Your goal.
Starting at the line that contains "(slot12 : ∀" and ending at the line that contains "p.K k θ.εbg V)", the lines below are to be given again exactly, with nothing added.

(Material provided begins)

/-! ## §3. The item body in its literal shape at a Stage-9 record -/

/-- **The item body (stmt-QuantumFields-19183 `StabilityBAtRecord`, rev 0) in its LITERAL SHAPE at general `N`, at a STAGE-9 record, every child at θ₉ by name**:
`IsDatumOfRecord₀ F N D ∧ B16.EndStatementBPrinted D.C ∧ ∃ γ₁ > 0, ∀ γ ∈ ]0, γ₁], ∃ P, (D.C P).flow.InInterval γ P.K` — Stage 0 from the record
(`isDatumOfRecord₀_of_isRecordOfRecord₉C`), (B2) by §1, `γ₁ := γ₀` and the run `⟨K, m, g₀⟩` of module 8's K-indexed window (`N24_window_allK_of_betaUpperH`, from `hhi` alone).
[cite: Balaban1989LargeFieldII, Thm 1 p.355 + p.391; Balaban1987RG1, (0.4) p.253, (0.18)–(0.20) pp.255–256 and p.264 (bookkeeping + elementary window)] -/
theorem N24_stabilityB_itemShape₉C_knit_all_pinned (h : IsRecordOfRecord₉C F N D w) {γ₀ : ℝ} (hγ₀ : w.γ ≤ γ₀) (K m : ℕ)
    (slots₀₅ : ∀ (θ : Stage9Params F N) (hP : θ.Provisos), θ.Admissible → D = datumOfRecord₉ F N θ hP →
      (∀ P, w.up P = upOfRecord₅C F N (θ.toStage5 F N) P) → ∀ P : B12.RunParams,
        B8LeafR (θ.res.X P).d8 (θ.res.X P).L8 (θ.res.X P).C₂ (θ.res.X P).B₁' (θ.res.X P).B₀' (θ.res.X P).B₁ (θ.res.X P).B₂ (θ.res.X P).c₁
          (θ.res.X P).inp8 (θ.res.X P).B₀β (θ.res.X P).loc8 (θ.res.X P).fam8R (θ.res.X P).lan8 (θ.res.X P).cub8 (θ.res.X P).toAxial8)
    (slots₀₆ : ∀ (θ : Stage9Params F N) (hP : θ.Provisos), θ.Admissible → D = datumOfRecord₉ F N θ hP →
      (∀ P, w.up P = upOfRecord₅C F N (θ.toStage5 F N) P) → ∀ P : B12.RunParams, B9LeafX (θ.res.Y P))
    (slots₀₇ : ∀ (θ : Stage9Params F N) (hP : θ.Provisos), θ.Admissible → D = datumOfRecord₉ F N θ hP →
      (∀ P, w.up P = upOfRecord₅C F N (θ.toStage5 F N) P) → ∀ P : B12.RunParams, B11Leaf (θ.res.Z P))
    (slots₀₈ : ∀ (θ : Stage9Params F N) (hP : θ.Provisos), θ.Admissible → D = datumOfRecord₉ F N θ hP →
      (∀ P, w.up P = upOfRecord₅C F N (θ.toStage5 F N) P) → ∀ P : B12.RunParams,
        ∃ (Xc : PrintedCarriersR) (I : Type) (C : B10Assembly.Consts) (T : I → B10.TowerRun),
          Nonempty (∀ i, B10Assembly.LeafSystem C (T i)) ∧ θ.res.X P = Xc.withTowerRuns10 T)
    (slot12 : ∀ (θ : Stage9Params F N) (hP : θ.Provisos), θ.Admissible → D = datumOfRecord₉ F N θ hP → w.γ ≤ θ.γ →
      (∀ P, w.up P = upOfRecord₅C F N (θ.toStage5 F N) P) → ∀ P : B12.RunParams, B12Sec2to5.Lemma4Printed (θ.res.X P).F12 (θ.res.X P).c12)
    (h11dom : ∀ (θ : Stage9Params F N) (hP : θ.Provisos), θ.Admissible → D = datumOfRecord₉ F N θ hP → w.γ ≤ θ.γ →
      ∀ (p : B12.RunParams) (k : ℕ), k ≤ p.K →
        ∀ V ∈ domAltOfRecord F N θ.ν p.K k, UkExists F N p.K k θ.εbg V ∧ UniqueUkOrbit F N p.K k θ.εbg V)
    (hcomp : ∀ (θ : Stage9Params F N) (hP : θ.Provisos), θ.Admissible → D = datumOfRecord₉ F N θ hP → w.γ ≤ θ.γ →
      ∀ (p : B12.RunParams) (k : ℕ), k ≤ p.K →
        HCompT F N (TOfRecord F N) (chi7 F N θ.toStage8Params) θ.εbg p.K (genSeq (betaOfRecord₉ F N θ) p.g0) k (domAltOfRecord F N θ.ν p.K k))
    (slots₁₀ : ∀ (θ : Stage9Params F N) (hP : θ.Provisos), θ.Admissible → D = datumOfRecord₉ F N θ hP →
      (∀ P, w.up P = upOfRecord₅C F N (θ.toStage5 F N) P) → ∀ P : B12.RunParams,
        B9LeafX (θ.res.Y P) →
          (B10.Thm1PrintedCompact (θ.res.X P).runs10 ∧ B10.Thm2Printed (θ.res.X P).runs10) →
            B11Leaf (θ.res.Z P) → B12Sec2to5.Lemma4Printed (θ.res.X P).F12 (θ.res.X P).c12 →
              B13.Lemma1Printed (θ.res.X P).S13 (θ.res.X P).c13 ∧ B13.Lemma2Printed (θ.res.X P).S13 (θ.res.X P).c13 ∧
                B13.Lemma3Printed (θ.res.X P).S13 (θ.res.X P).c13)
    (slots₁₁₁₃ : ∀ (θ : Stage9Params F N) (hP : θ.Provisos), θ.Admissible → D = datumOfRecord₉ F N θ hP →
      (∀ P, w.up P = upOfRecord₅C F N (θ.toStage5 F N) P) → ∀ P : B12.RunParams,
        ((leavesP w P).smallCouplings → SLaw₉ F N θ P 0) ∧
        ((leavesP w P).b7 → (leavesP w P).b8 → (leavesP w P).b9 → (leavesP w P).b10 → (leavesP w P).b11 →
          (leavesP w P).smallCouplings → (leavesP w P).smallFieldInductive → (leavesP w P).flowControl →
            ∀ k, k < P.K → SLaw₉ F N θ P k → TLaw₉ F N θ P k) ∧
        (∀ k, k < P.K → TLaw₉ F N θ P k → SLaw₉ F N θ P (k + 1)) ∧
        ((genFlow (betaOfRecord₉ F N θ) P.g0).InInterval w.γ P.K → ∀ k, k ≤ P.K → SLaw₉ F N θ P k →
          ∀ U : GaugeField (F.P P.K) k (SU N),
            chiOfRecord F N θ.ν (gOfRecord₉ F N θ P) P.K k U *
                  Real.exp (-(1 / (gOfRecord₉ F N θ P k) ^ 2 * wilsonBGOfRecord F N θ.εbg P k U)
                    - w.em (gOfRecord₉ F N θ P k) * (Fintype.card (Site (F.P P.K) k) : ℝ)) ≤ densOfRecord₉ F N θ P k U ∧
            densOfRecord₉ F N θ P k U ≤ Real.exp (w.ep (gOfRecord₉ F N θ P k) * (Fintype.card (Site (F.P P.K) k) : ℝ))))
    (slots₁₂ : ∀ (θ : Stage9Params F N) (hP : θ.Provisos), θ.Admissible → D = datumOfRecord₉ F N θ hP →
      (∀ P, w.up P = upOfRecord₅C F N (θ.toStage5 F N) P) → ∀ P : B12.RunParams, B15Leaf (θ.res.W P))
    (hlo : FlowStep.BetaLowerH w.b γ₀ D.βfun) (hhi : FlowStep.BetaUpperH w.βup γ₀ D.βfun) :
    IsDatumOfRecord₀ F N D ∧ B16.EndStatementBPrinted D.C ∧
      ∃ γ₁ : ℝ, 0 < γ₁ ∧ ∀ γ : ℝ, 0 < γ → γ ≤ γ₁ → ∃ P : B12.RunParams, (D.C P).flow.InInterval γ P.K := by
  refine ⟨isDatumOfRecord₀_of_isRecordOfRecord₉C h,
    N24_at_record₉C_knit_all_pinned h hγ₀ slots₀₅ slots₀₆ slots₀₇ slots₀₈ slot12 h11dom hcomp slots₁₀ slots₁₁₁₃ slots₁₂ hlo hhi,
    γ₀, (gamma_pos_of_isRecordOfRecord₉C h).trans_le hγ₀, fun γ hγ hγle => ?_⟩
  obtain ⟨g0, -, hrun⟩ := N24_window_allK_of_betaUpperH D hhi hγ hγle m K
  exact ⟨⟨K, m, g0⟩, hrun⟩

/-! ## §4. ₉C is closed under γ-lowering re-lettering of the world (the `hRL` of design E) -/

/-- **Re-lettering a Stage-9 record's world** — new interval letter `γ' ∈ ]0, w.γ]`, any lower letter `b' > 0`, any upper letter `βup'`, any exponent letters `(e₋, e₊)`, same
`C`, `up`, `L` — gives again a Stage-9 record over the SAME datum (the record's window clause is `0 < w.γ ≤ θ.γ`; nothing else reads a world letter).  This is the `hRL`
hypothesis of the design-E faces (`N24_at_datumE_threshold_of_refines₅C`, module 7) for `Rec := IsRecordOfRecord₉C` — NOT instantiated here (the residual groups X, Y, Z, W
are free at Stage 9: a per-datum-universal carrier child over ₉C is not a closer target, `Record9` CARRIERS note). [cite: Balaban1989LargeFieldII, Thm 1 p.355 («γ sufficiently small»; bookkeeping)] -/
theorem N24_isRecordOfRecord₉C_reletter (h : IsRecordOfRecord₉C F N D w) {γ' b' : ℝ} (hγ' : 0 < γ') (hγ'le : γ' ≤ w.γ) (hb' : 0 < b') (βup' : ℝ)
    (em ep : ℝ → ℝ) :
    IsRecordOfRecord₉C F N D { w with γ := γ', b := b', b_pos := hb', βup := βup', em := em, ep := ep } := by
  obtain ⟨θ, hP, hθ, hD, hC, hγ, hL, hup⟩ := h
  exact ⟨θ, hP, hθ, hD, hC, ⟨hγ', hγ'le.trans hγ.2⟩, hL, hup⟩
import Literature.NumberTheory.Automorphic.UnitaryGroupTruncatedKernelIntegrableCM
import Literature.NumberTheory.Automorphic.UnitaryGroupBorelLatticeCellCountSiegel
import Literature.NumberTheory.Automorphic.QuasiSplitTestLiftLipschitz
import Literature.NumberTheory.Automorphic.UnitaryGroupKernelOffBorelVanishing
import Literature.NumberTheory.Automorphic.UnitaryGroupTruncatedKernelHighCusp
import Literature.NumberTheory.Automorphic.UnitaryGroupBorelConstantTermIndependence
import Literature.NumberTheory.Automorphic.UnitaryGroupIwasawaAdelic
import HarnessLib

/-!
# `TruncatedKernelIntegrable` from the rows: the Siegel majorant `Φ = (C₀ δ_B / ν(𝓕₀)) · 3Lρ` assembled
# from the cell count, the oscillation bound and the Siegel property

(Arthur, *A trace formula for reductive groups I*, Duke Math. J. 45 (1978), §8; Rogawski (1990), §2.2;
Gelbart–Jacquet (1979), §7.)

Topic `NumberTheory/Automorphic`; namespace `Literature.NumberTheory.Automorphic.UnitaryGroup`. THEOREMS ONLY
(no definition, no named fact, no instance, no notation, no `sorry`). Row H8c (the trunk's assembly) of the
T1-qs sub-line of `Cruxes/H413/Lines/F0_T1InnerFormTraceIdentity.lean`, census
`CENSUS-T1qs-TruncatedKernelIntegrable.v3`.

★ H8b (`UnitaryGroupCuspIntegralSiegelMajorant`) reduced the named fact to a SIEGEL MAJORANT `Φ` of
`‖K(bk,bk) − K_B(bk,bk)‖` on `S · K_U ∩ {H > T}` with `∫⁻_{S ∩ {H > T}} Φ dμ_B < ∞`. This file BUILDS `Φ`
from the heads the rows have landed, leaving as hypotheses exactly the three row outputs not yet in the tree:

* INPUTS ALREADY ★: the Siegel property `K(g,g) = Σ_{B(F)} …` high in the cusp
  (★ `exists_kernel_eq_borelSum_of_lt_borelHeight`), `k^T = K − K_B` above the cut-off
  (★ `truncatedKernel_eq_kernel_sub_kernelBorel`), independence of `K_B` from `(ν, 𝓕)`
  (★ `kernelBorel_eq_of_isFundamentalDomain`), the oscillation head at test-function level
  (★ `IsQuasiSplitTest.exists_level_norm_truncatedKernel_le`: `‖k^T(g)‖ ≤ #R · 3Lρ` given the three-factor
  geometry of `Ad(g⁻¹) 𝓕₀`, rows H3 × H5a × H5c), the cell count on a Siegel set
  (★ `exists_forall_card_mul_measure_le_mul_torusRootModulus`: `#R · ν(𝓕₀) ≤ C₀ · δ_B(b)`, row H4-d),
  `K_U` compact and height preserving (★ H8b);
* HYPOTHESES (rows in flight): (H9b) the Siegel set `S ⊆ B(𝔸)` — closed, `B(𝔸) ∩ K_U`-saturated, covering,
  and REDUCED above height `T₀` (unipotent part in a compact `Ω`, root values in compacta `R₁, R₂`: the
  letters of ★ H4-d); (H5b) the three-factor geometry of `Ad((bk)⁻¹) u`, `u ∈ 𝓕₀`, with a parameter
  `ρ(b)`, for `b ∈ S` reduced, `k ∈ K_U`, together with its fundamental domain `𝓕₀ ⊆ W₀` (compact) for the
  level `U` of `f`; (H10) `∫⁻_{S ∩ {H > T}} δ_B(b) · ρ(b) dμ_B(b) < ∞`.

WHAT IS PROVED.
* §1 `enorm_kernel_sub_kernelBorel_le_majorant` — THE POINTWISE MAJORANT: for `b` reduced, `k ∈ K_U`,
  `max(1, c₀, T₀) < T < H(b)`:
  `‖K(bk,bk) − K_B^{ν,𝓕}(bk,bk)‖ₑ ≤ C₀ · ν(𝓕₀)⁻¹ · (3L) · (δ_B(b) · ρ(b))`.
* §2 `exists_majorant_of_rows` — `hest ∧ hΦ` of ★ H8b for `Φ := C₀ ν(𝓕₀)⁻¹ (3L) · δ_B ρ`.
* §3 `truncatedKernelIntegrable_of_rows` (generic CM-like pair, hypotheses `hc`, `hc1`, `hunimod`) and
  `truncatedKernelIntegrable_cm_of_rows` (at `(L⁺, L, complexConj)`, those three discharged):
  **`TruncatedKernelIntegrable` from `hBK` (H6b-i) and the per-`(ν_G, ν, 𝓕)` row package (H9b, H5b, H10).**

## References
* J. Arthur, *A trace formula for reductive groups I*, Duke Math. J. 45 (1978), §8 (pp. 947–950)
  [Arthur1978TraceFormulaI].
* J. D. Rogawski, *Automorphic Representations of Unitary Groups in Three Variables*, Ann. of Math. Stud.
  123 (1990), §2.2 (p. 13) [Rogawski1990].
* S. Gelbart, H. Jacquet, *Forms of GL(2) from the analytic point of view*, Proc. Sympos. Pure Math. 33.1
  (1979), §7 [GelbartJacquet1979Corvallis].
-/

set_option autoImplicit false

(Material provided ends)

Expected answer.
    (slot12 : ∀ (θ : Stage9Params F N) (hP : θ.Provisos), θ.Admissible → D = datumOfRecord₉ F N θ hP → w.γ ≤ θ.γ →
      (∀ P, w.up P = upOfRecord₅C F N (θ.toStage5 F N) P) → ∀ P : B12.RunParams, B12Sec2to5.Lemma4Printed (θ.res.X P).F12 (θ.res.X P).c12)
    (h11dom : ∀ (θ : Stage9Params F N) (hP : θ.Provisos), θ.Admissible → D = datumOfRecord₉ F N θ hP → w.γ ≤ θ.γ →
      ∀ (p : B12.RunParams) (k : ℕ), k ≤ p.K →
        ∀ V ∈ domAltOfRecord F N θ.ν p.K k, UkExists F N p.K k θ.εbg V ∧ UniqueUkOrbit F N p.K k θ.εbg V)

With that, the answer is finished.